DMW primary research shows a strong correlation of Google review data with Carousel rank

DMW Primary Research: Details Snapshot
The findings and conclusions in this post are driven entirely from our own primary research. Here's a quick overview of the scope of the effort.
  • DMW ran approximately 4,500 desktop Google searches for hotels in 47 markets in The United States. 
  • Each of these searches returned SERPs in the new Carousel format.
  • For the top 10 hotels of each search, we collected the hotel’s name, rating, quantity of reviews, and rank (as displayed in Carousel). We also recorded the travel time and distance from each hotel to Google's definition of the given city. 
  • The markets themselves were selected from primary, secondary, and tertiary destination tiers. The majority (60%) of the markets in our study are primary markets.
  • We used in equal measure the following popular hotel search terms: 
    • hotels in [city]
    • best hotels in [city]
    • downtown [city] hotels
    • cheap hotels in [city]
  • Our research yielded approximately 42,000 data points, including data on approximately 1,900 distinct hotels.

How We Used the Data
Our study looks for correlations between a hotel’s rank in a search result with each of the following: 1) Google review rating (out of five stars), 2) quantity of Google reviews, 3) travel time from the hotel to the searched city, and 4) driving distance from the hotel to the searched city. We can look for these correlations within all combinations of query type (like "best hotels in...") and market tier. For example, we were not surprised to see a strong correlation between rank and travel time/distance: closer hotels ranked higher. 

Time and distance from a specific hotel to Atlanta, as defined by Google

Finding #1: Carousel rank correlates highly with Google review ratings. Our most important finding is encapsulated in the chart below. The relationship is impossible to miss. Our study also showed an equally strong correlation for a hotel's quantity of Google reviews. In both cases, these scores are on par with the correlation of time/distance and Carousel rank, suggesting that Google places a very high value on reviews indeed.

Google Carousel search results correlate very strongly with the quantity of online reviews and average rating.

  • Recommendation: Improve your hotel’s visibility via a Review Optimization Program focused on more Google reviews. While most hotel brands remain focused on TripAdvisor, seize a new advantage by optimizing for Google reviews. In addition to improved visibility, online ratings also improve demand (via increased click through rates that lead back to brand-owned booking pages). The best way to measure your progress is with compset indices of review quality, quantity, and recency. 
  • Extra Note: In our research,  90% of all hotels had 150 or fewer Google reviews. If you're looking for an arbitrary measure of success, breaking through the 150 threshold would be a great start.

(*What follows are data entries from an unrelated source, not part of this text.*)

/-- **Rung B — X2c₁ᵇ ⇒ X2c₁ʳ**: the bounded-finite-exterior atom gives the same traversal bound for every configuration
whose vertices reachable from the door lie within `C·N` of the centre.  Intersect `Λ` with the closed lattice ball of radius
`max(C,1)·N`: finite (`finite_setOf_dist_toComplex_le`), still virgin (the `N`-disc lies inside), same doors; every arc from
`c` stays inside it (its vertices are reachable from `c`, `SimpleGraph.Walk.takeUntil`), and its arc mass is at most that
of `Λ` (`tsum_subtype_mono_of_imp`). [folklore] -/
theorem virginArcTraversalTightReach_of_bounded :
    (∀ C θ : ℝ, 0 < θ →
      ∃ (k : ℕ) (N₀ : ℝ), 0 < N₀ ∧
        ∀ (H : SimpleGraph (Site 2)) (Λ : Set (Site 2)) (z₀ : ℂ) (N : ℝ) (u c u' c' : Site 2),
          Λ.Finite → (∀ v ∈ Λ, dist (Site.toComplex v) z₀ ≤ C * N) → N₀ ≤ N →
          (H ≤ zdGraph 2 ∧ (∀ v : Site 2, dist (Site.toComplex v) z₀ ≤ N → v ∈ Λ) ∧
            ∀ v v' : Site 2, dist (Site.toComplex v) z₀ ≤ N + 1 →
              dist (Site.toComplex v') z₀ ≤ N + 1 → (zdGraph 2).Adj v v' → H.Adj v v') →
          (H.Adj u c ∧ u ∉ Λ ∧ c ∈ Λ ∧ dist (Site.toComplex c) z₀ ≤ N ∧
            N < dist (Site.toComplex u) z₀) →
          (H.Adj u' c' ∧ u' ∉ Λ ∧ c' ∈ Λ ∧ dist (Site.toComplex c') z₀ ≤ N ∧
            N < dist (Site.toComplex u') z₀) →
          ∑' p : {p : {p : H.Walk c c' // p.IsPath ∧ ∀ v ∈ p.support, v ∈ Λ} //
              ∃ ι κ : Fin k → Fin (p.1.support.map Site.toComplex).length, (∀ m, ι m ≤ κ m) ∧
                (∀ m, (dist ((p.1.support.map Site.toComplex).get (ι m)) z₀ ≤ 2 * N / 5 ∧
                    3 * N / 5 ≤ dist ((p.1.support.map Site.toComplex).get (κ m)) z₀) ∨
                  (3 * N / 5 ≤ dist ((p.1.support.map Site.toComplex).get (ι m)) z₀ ∧
                    dist ((p.1.support.map Site.toComplex).get (κ m)) z₀ ≤ 2 * N / 5)) ∧
                ∀ ⦃m m'⦄, m < m' → κ m ≤ ι m'},
              ENNReal.ofReal (SAW.criticalFugacity ^ p.1.1.length) ≤
            ENNReal.ofReal θ *
              ∑' p : {p : H.Walk c c' // p.IsPath ∧ ∀ v ∈ p.support, v ∈ Λ},
                ENNReal.ofReal (SAW.criticalFugacity ^ p.1.length)) →
    ∀ C θ : ℝ, 0 < θ →
      ∃ (k : ℕ) (N₀ : ℝ), 0 < N₀ ∧
        ∀ (H : SimpleGraph (Site 2)) (Λ : Set (Site 2)) (z₀ : ℂ) (N : ℝ) (u c u' c' : Site 2),
          (∀ v ∈ Λ, H.Reachable c v → dist (Site.toComplex v) z₀ ≤ C * N) → N₀ ≤ N →
          (H ≤ zdGraph 2 ∧ (∀ v : Site 2, dist (Site.toComplex v) z₀ ≤ N → v ∈ Λ) ∧
            ∀ v v' : Site 2, dist (Site.toComplex v) z₀ ≤ N + 1 →
              dist (Site.toComplex v') z₀ ≤ N + 1 → (zdGraph 2).Adj v v' → H.Adj v v') →
          (H.Adj u c ∧ u ∉ Λ ∧ c ∈ Λ ∧ dist (Site.toComplex c) z₀ ≤ N ∧
            N < dist (Site.toComplex u) z₀) →
          (H.Adj u' c' ∧ u' ∉ Λ ∧ c' ∈ Λ ∧ dist (Site.toComplex c') z₀ ≤ N ∧
            N < dist (Site.toComplex u') z₀) →
          ∑' p : {p : {p : H.Walk c c' // p.IsPath ∧ ∀ v ∈ p.support, v ∈ Λ} //
              ∃ ι κ : Fin k → Fin (p.1.support.map Site.toComplex).length, (∀ m, ι m ≤ κ m) ∧
                (∀ m, (dist ((p.1.support.map Site.toComplex).get (ι m)) z₀ ≤ 2 * N / 5 ∧
                    3 * N / 5 ≤ dist ((p.1.support.map Site.toComplex).get (κ m)) z₀) ∨
                  (3 * N / 5 ≤ dist ((p.1.support.map Site.toComplex).get (ι m)) z₀ ∧
                    dist ((p.1.support.map Site.toComplex).get (κ m)) z₀ ≤ 2 * N / 5)) ∧
                ∀ ⦃m m'⦄, m < m' → κ m ≤ ι m'},
              ENNReal.ofReal (SAW.criticalFugacity ^ p.1.1.length) ≤
            ENNReal.ofReal θ *
              ∑' p : {p : H.Walk c c' // p.IsPath ∧ ∀ v ∈ p.support, v ∈ Λ},
                ENNReal.ofReal (SAW.criticalFugacity ^ p.1.length) := by
  classical
  intro hX C θ hθ
  obtain ⟨k, N₀, hN₀, hk⟩ := hX (max C 1) θ hθ
  refine ⟨k, N₀, hN₀, fun H Λ z₀ N u c u' c' hreach hN hV hD hD' => ?_⟩
  have hNnn : 0 ≤ N := hN₀.le.trans hN
  have hNle : N ≤ max C 1 * N := le_mul_of_one_le_left hNnn (le_max_right C 1)
  have hCle : C * N ≤ max C 1 * N := mul_le_mul_of_nonneg_right (le_max_left C 1) hNnn
  set Λ' : Set (Site 2) := Λ ∩ {v : Site 2 | dist (Site.toComplex v) z₀ ≤ max C 1 * N} with hΛ'_def
  have hfin : Λ'.Finite := (finite_setOf_dist_toComplex_le z₀ (max C 1 * N)).subset inter_subset_right
  have hbd : ∀ v ∈ Λ', dist (Site.toComplex v) z₀ ≤ max C 1 * N := fun v hv => hv.2
  have hV' : H ≤ zdGraph 2 ∧ (∀ v : Site 2, dist (Site.toComplex v) z₀ ≤ N → v ∈ Λ') ∧
      ∀ v v' : Site 2, dist (Site.toComplex v) z₀ ≤ N + 1 →
        dist (Site.toComplex v') z₀ ≤ N + 1 → (zdGraph 2).Adj v v' → H.Adj v v' :=
    ⟨hV.1, fun v hv => ⟨hV.2.1 v hv, hv.trans hNle⟩, hV.2.2⟩
  have hc : c ∈ Λ' := ⟨hD.2.2.1, hD.2.2.2.1.trans hNle⟩
  have hc' : c' ∈ Λ' := ⟨hD'.2.2.1, hD'.2.2.2.1.trans hNle⟩
  have hstep := hk H Λ' z₀ N u c u' c' hfin hbd hN hV'
    ⟨hD.1, fun h => hD.2.1 h.1, hc, hD.2.2.2.1, hD.2.2.2.2⟩
    ⟨hD'.1, fun h => hD'.2.1 h.1, hc', hD'.2.2.2.1, hD'.2.2.2.2⟩
  -- every arc from `c` in `Λ` is an arc in `Λ'` (its vertices are reachable from `c`)
  have harc : ∀ p : H.Walk c c', (p.IsPath ∧ ∀ v ∈ p.support, v ∈ Λ) →
      (p.IsPath ∧ ∀ v ∈ p.support, v ∈ Λ') := fun p hp =>
    ⟨hp.1, fun v hv => ⟨hp.2 v hv,
      (hreach v (hp.2 v hv) ⟨p.takeUntil v hv⟩).trans hCle⟩⟩
  calc _ ≤ ∑' p : {p : {p : H.Walk c c' // p.IsPath ∧ ∀ v ∈ p.support, v ∈ Λ'} //
              ∃ ι κ : Fin k → Fin (p.1.support.map Site.toComplex).length, (∀ m, ι m ≤ κ m) ∧
                (∀ m, (dist ((p.1.support.map Site.toComplex).get (ι m)) z₀ ≤ 2 * N / 5 ∧
                    3 * N / 5 ≤ dist ((p.1.support.map Site.toComplex).get (κ m)) z₀) ∨
                  (3 * N / 5 ≤ dist ((p.1.support.map Site.toComplex).get (ι m)) z₀ ∧
                    dist ((p.1.support.map Site.toComplex).get (κ m)) z₀ ≤ 2 * N / 5)) ∧
                ∀ ⦃m m'⦄, m < m' → κ m ≤ ι m'},
              ENNReal.ofReal (SAW.criticalFugacity ^ p.1.1.length) :=
        tsum_subtype_subtype_mono_of_imp
          (fun p : H.Walk c c' => ∃ ι κ : Fin k → Fin (p.support.map Site.toComplex).length, (∀ m, ι m ≤ κ m) ∧
            (∀ m, (dist ((p.support.map Site.toComplex).get (ι m)) z₀ ≤ 2 * N / 5 ∧
                3 * N / 5 ≤ dist ((p.support.map Site.toComplex).get (κ m)) z₀) ∨
              (3 * N / 5 ≤ dist ((p.support.map Site.toComplex).get (ι m)) z₀ ∧
                dist ((p.support.map Site.toComplex).get (κ m)) z₀ ≤ 2 * N / 5)) ∧
            ∀ ⦃m m'⦄, m < m' → κ m ≤ ι m')
          (fun p : H.Walk c c' => ENNReal.ofReal (SAW.criticalFugacity ^ p.length)) harc
    _ ≤ ENNReal.ofReal θ *
          ∑' p : {p : H.Walk c c' // p.IsPath ∧ ∀ v ∈ p.support, v ∈ Λ'},
            ENNReal.ofReal (SAW.criticalFugacity ^ p.1.length) := hstep
    _ ≤ _ := mul_le_mul' le_rfl
        (tsum_subtype_mono_of_imp (fun p : H.Walk c c' => ENNReal.ofReal (SAW.criticalFugacity ^ p.length))
          fun p hp => ⟨hp.1, fun v hv => (hp.2 v hv).1⟩)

Finding #2: 50% of all 1,900 hotels in our study are within two miles of the searched destination. 75% are within 13 minutes of travel time. When we couple this discovery with the fact that Google is ranking hotels in increments of (at most) 0.1 miles, it suggests that a hotel that is literally down the block could conceivably get a small boost in Carousel ranking (because it is slightly closer to Google's abstract concept of that city).

    50% of all hotels are within two miles of the searched city

  • Recommendation: Promote what you're near. Attempt to educate guests into searching for specific landmarks and neighborhoods instead of the whole city. Hotels that are not lucky enough to be right next to Google's specific latitude / longitude for a city must educate their market. Attempt to influence guests to search for the specific landmarks and neighborhoods that you are close to. Use paid, owned, and earned media to get the message out.

Finding #3: Google is improving its ability to understand the nuance of our searches. Google appears to alter the weight of hotel factors depending on the nature of the search. Here is what the data revealed...

The correlation of review and distance data with rank varies by search term, suggesting that Google applies different weights to best respond to the nuances of our searches

    • The generic “hotels in [city]” query is relatively balanced between Reviews (at about -0.55) and time/distance (at about +0.62). Both of these scores are significant, but not exceptionally strong.
    • When searching with the query “best hotels in [city]”, Google understands the user’s emphasis on quality and responds accordingly: it dials up review rating and quantity and dials down time/distance.
    • If searching for “downtown [city] hotels”, however, Google determines that the user’s intent is more focused on location and provides different results. The correlation with time/distance goes up to a strong value and review data diminishes (but still remains significant).
    • When searching for “cheap hotels in [city]”, we see no strong correlation with review data or time/distance. We assume this is because substantial weight is being given to what Google knows about the prices of hotels instead (not measured in this study). 
  • Recommendation: Pursue a coordinated Holistic Google Optimization effort across POEM because the sum is greater than the parts. Examples: We clearly see that SERPs for "best hotels in..." rely on reviews, but we know that good content factors in as well. The results of "Hotels in..." and "Hotels near..." searches are completely dependent on what the user has been educated to search for (landmarks instead of whole cities, we hope). "Cheap" searches will benefit from an optimized Google HPA program, of course, but should perform best with good review scores.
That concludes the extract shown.